I also think that this might be a Condor issue (job submission should be almost immediate in job queueing systems), or that this can be handled in dask-labextention maybe?
Anyway, if you find a simple way to make things asynchronous here, this would be welcomed too!
Related to #567
I am experiencing a similar issue as described here. In fact, my workers actually exit because the main process is hanging for so long, all because it's busy waiting for condor_submit to exit.
The suggestion from @mivade of using run_in_executor fixes the issue for me and submission now is amazingly fast. The exact code in core.py for _submit_job looks like this with the fix
async def _submit_job(self, script_filename):
return await asyncio.get_running_loop().run_in_executor(None, self._call, shlex.split(self.submit_command) + [script_filename])

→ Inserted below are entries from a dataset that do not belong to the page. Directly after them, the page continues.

import Summits.BirchSwinnertonDyer.BirchSwinnertonDyer.Theorems.ErratumRoadFiveNonSurjCornerTwinMuAnUnitValue
import Summits.BirchSwinnertonDyer.BirchSwinnertonDyer.Theorems.ErratumRoadFiveNonSurjCornerTamagawaCarriers
import Literature.NumberTheory.EllipticCurves.LeadingTermPPartProofs
import Literature.NumberTheory.EllipticCurves.ComplexMultiplicationBurungaleFlachProofs
import Literature.NumberTheory.EllipticCurves.RegulatorProofs
import Literature.NumberTheory.EllipticCurves.Rank1Residual.PrintShape
import HarnessLib

/-!
# Route `ErratumRoadFive` (rung K2), crux child `NonSurjCornerTwinMuAn` (item stmt-BirchSwinnertonDyer-19948, parent
# 19065 `NonSurjCorner`): the NON-split stub `stub_twinMuAn_nonsplit` FROM BSD-INVARIANT DATA — on an X11a leaf twin with
# no split multiplicative place, the unit-value certificate `‖ϖ·[0]⁺_f‖_p = 1` IS `p ∤ #Ш(Wd)_an` (cell `bsd-stepL`, seat
# `bsd-stepL-corner5-p2` g6, WIDTH-LEVER lane B; `--supports stmt-BirchSwinnertonDyer-19948 --as helper`)

WHAT. Corner-p1 g7's `…TwinMuAnUnitValue` proves the registered non-split stub of 19948 on the UNIT-VALUE locus
`‖ϖ·[0]⁺_f‖_p = 1` (the constant term of the MTT function with `a = −1` is `2ϖ·[0]⁺_f`). This file reads that locus in the
currency of the BSD invariants that the tables carry: at analytic rank `0` (class X11a), `L(Wd,1) = [0]⁺_f·Ω⁺_f`
(`IsNewformOf.entireLFunction_one_eq`) and `Ω⁺_f = ϖ·Ω(Wd)`, so by the DEFINITION of the analytic order of Ш
(`shaAn Wd = L(Wd,1)·#tors²/(Ω·∏c·Reg)`, `Reg = 1` at rank `0` — GZK for `rank = r_an`) one has the exact identity
**`ϖ·[0]⁺_f = #Ш(Wd)_an · ∏_ℓ c_ℓ(Wd) / #Wd(ℚ)_tors²`** (§1). On a corner twin `p ∤ #tors` (`E[p]` irreducible, tree lemma
`padicValNat_torsionOrder_eq_zero_of_irreducible`) and `p ∣ ∏c ⟺ Wd has a split multiplicative place` (g4's
`NonSurjTwin.dvd_tamagawaProduct_iff_exists_split`); hence on the twins WITHOUT a split multiplicative place (in particular
non-split at `p`: the `a = −1` branch) **the certificate is exactly `p ∤ #Ш(Wd)_an`** (§2), and the stub follows there from
g7's `exists_norm_coeff_eq_one_of_neg_one_of_padicValRat_eq_zero` (§3). The cell's CERT-TWINMUAN-5 values
«L(E^d,1)/Ω = 8, 32, 72, 6, 6, 6» are `#Ш_an·∏c/#tors²` read this way.

* §1 `MuAnUnit.varpi_mul_ratPlusSymbol_eq` — rank-`0` identity `ϖ·[0]⁺_f = q·∏c/#tors²` for `shaAn Wd = q`, modulo GZK.
* §2 `MuAnUnit.padicValRat_varpi_mul_ratPlusSymbol_eq_zero` — `ord_p(ϖ·[0]⁺_f) = 0` from `ord_p q = 0`, no split place,
  `E[p]` irreducible (`p ≥ 5`).
* §3 **`Theorems.nonSurjCornerTwinMuAn_nonsplit_of_shaAn_unit_of_forall_not_split`** — the registered stub text verbatim plus:
  GZK by name (`hGZK`, conjunct 4 of `KatoTwinFactsFiveAn`), `shaAn Wd = q` with `ord_p q = 0` and `q ≠ 0`, and «no split
  multiplicative place».

HONEST FRAMING: theorems only (no definition, no named fact, no `sorry`); CONDITIONAL on GZK (published) and the displayed
per-twin data; nothing is asserted about any curve; 19948 does NOT close; BSD is advanced for no class (T7).
References: [Miller2011LMS] §1 (`#Ш_an`); [MazurTateTeitelbaum1986Invent] §I.10; [GreenbergLNM1716] §4; [SilvermanATAEC1994] Cor. IV.9.2 (d);
tree: `…TwinMuAnUnitValue` (p≈g7), `…TamagawaCarriers` (p557941), `LeadingTermPPartProofs`, `Disegni2020/PAdicBSDRankLeOneDerived`
(the same rank-0 bookkeeping), `Rank1Residual/PrintShape` (`padicValNat_torsionOrder_eq_zero_of_irreducible`).
-/

set_option autoImplicit false
set_option linter.dupNamespace false

noncomputable section

open scoped Classical NumberField MatrixGroups ModularForm

namespace Summit.BirchSwinnertonDyer.Rank1Residual.X11b.MuAnUnit

open CongruenceSubgroup WeierstrassCurve Literature.NumberTheory.EllipticCurves
  Literature.NumberTheory.EllipticCurves.ModularForms Literature.NumberTheory.EllipticCurves.Rank1Residual
  Summit.BirchSwinnertonDyer.Rank1Residual IsDedekindDomain

variable {N : ℕ} [NeZero N] {f : CuspForm (Gamma0 N) 2} {p : ℕ} [Fact p.Prime]
  {Wd : WeierstrassCurve ℚ} [Wd.IsElliptic] [Wd.IsGloballyMinimal]

/-! ### §1 The rank-0 identity `ϖ·[0]⁺_f = #Ш_an·∏c/#tors²` -/

omit [Wd.IsGloballyMinimal] in
/-- **At analytic rank `0`: `ϖ·[0]⁺_f = #Ш(Wd)_an · ∏c / #tors²`** (as rationals), for `shaAn Wd = q`, the newform `f` of `Wd`
and the period ratio `ϖ` (`ϖ·Ω(Wd) = Ω⁺_f`); GZK (`hGZK`) supplies `rank = 0`, hence `Reg = 1`. The bookkeeping of
`Disegni2020/PAdicBSDRankLeOneDerived`. [cite: Miller2011LMS, §1 (arXiv:1010.2431 p. 3)] -/
theorem varpi_mul_ratPlusSymbol_eq (hGZK : rank_eq_analyticRank_of_analyticRank_le_one) (h0 : Wd.analyticRank = 0)
    (hf : IsNewformOf Wd f) {ϖ : ℚ} (hϖ : (ϖ : ℝ) * Wd.realPeriodRat = plusPeriod f) {q : ℚ} (hq : shaAn Wd = (q : ℂ)) :
    ϖ * ratPlusSymbol f 0 = q * Wd.tamagawaProduct / (Wd.torsionOrder : ℚ) ^ 2 := by
  obtain ⟨hrank, -⟩ := hGZK Wd (by omega)
  have hmw : Wd.mordellWeilRank = 0 := hrank.trans h0
  have hReg : Wd.regulator = 1 := Wd.regulator_eq_one_of_rank_zero hmw
  have hLead : Wd.leadingLCoeff = Wd.entireLFunction 1 := Wd.leadingLCoeff_eq_of_analyticRank_eq_zero h0
  have hΩ : (Wd.realPeriodRat : ℂ) ≠ 0 := by exact_mod_cast Wd.realPeriodRat_pos_holds.ne'
  have hc : (Wd.tamagawaProduct : ℂ) ≠ 0 := by exact_mod_cast (Wd.tamagawaProduct_pos').ne'
  have ht : (Wd.torsionOrder : ℂ) ≠ 0 := by exact_mod_cast (Wd.torsionOrder_pos_holds).ne'
  have hs : shaAn Wd = ((ratPlusSymbol f 0 * ϖ * (Wd.torsionOrder : ℚ) ^ 2 / Wd.tamagawaProduct : ℚ) : ℂ) := by
    rw [shaAn_def, hLead, hf.entireLFunction_one_eq, hReg, ← hϖ]
    push_cast
    field_simp
  rw [hq] at hs
  have hs' : q = ratPlusSymbol f 0 * ϖ * (Wd.torsionOrder : ℚ) ^ 2 / Wd.tamagawaProduct := by exact_mod_cast hs
  have htq : (Wd.torsionOrder : ℚ) ≠ 0 := by exact_mod_cast (Wd.torsionOrder_pos_holds).ne'
  have hcq : (Wd.tamagawaProduct : ℚ) ≠ 0 := by exact_mod_cast (Wd.tamagawaProduct_pos').ne'
  rw [hs']; field_simp

/-! ### §2 Its `p`-adic valuation on a corner twin without split places -/

/-- **`ord_p(ϖ·[0]⁺_f) = 0` on an X11a leaf twin with `ρ̄` not onto, `p ≥ 5`, NO split multiplicative place and `p ∤ #Ш_an`**
(`shaAn Wd = q`, `q ≠ 0`, `ord_p q = 0`): `∏c` is prime to `p` (g4: carriers = split places) and so is `#tors` (`E[p]` irreducible).
[cite: SilvermanATAEC1994, Cor. IV.9.2 (d)] [cite: Miller2011LMS, §1] -/
theorem padicValRat_varpi_mul_ratPlusSymbol_eq_zero (hGZK : rank_eq_analyticRank_of_analyticRank_le_one)
    (hXa : ClassX11a Wd p) (hns : ¬ Surj Wd p) (hp5 : 5 ≤ p)
    (hnosplit : ∀ v : HeightOneSpectrum (𝓞 ℚ), ¬ Wd.HasSplitMultiplicativeReductionAt v)
    (hf : IsNewformOf Wd f) {ϖ : ℚ} (hϖ : (ϖ : ℝ) * Wd.realPeriodRat = plusPeriod f)
    {q : ℚ} (hq : shaAn Wd = (q : ℂ)) (hq0 : q ≠ 0) (hv : padicValRat p q = 0) :
    ϖ * ratPlusSymbol f 0 ≠ 0 ∧ padicValRat p (ϖ * ratPlusSymbol f 0) = 0 := by
  have htq : (Wd.torsionOrder : ℚ) ≠ 0 := by exact_mod_cast (Wd.torsionOrder_pos_holds).ne'
  have hcq : (Wd.tamagawaProduct : ℚ) ≠ 0 := by exact_mod_cast (Wd.tamagawaProduct_pos').ne'
  have hid := varpi_mul_ratPlusSymbol_eq hGZK hXa.1 hf hϖ hq
  refine ⟨by rw [hid]; exact div_ne_zero (mul_ne_zero hq0 hcq) (pow_ne_zero 2 htq), ?_⟩
  have hc0 : padicValNat p Wd.tamagawaProduct = 0 := by
    refine padicValNat.eq_zero_of_not_dvd fun h => ?_
    obtain ⟨v, hv'⟩ := (Summit.BirchSwinnertonDyer.BirchSwinnertonDyer.Theorems.CornerLocal.NonSurjTwin.dvd_tamagawaProduct_iff_exists_split
      Wd p hXa hns hp5).mp h
    exact hnosplit v hv'
  have ht0 : padicValNat p Wd.torsionOrder = 0 := padicValNat_torsionOrder_eq_zero_of_irreducible Wd p hXa.2.2.2.1
  rw [hid, padicValRat.div (mul_ne_zero hq0 hcq) (pow_ne_zero 2 htq), padicValRat.mul hq0 hcq, padicValRat.pow,
    hv, show (Wd.tamagawaProduct : ℚ) = ((Wd.tamagawaProduct : ℕ) : ℚ) by norm_cast, padicValRat.of_nat, hc0,
    show (Wd.torsionOrder : ℚ) = ((Wd.torsionOrder : ℕ) : ℚ) by norm_cast, padicValRat.of_nat, ht0]
  simp

end Summit.BirchSwinnertonDyer.Rank1Residual.X11b.MuAnUnit

namespace Summit.BirchSwinnertonDyer.BirchSwinnertonDyer.Theorems

open CongruenceSubgroup WeierstrassCurve Literature.NumberTheory.EllipticCurves
  Literature.NumberTheory.EllipticCurves.ModularForms Literature.NumberTheory.EllipticCurves.Rank1Residual
  Summit.BirchSwinnertonDyer.Rank1Residual Summit.BirchSwinnertonDyer.Rank1Residual.X11b.MuAnUnit IsDedekindDomain

/-! ### §3 The analytic child's NON-split stub from `p ∤ #Ш_an` and «no split place» -/

/-- **`stub_twinMuAn_nonsplit` of 19948 `NonSurjCornerTwinMuAn` FROM BSD-INVARIANT DATA** — the registered stub text verbatim
(non-surjective X11a leaf twin `Wd`, `p ∈ {5,7}`, `p ∣ ord_p Δ_min`, NON-split at `p`, newform `f`, period ratio `ϖ`, MTT function
`L` with `a = −1`) plus: GZK by name (`hGZK`), the analytic order of Ш as a rational `q ≠ 0` with `ord_p q = 0`, and «`Wd` has no
split multiplicative place». Then `[T⁰](ϖ·L) = 2ϖ·[0]⁺_f = 2·#Ш_an·∏c/#tors²` is a `p`-adic unit. Most frame binders are displayed
only so that the statement is the stub's text plus the named clauses. Nothing booked. [cite: Miller2011LMS, §1]
[cite: GreenbergLNM1716, §4 (PDF p. 113) and §1 Conj. 1.11 (shape)] [cite: MazurTateTeitelbaum1986, §I.10] -/
theorem nonSurjCornerTwinMuAn_nonsplit_of_shaAn_unit_of_forall_not_split
    (hGZK : rank_eq_analyticRank_of_analyticRank_le_one) :
    ∀ (Wd : WeierstrassCurve ℚ) [Wd.IsElliptic] [Wd.IsGloballyMinimal] (p : ℕ) [Fact p.Prime],
      ClassX11a Wd p → ¬ Surj Wd p → (p = 5 ∨ p = 7) → p ∣ padicValInt p Wd.minimalDiscriminantInt →
      ¬ Wd.HasSplitMultiplicativeReductionAtPrime p →
      ∀ {N : ℕ} [NeZero N] (f : CuspForm (Gamma0 N) 2), IsNewformOf Wd f →
      ∀ (ϖ : ℚ), (ϖ : ℝ) * Wd.realPeriodRat = plusPeriod f →
      ∀ (L : PowerSeries ℚ_[p]), IsMultPAdicLFunctionOf f p (-1) L →
        (∀ v : HeightOneSpectrum (𝓞 ℚ), ¬ Wd.HasSplitMultiplicativeReductionAt v) →
        ∀ (q : ℚ), shaAn Wd = (q : ℂ) → q ≠ 0 → padicValRat p q = 0 →
          ∃ n : ℕ, ‖PowerSeries.coeff n (PowerSeries.C ((ϖ : ℚ) : ℚ_[p]) * L)‖ = 1 := by
  intro Wd _ _ p _ hXa hns h57 _ _ N _ f hf ϖ hϖ L hL hnosplit q hq hq0 hv
  have hp5 : 5 ≤ p := by rcases h57 with rfl | rfl <;> norm_num
  obtain ⟨hne, hval⟩ := padicValRat_varpi_mul_ratPlusSymbol_eq_zero hGZK hXa hns hp5 hnosplit hf hϖ hq hq0 hv
  exact exists_norm_coeff_eq_one_of_neg_one_of_padicValRat_eq_zero hXa.2.1 hL ϖ hne hval

end Summit.BirchSwinnertonDyer.BirchSwinnertonDyer.Theorems

end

Would love to see this changed!
Well, I know almost nothing in asyncio stuff. I think we should make dask-jobqueue more compatible with it, but I'm also not sure we cannot make it just by adding small changes like this, or can we?
cc @jacobtomlinson.
@jrueb it would be great to see a PR with this change. If self._call hangs for a long time with blocking IO it makes sense to run it in an executor.
Okay, I will look into it and make a PR once I got a satisfying solution. Will also be interesting to see why the last PR for this was never finished.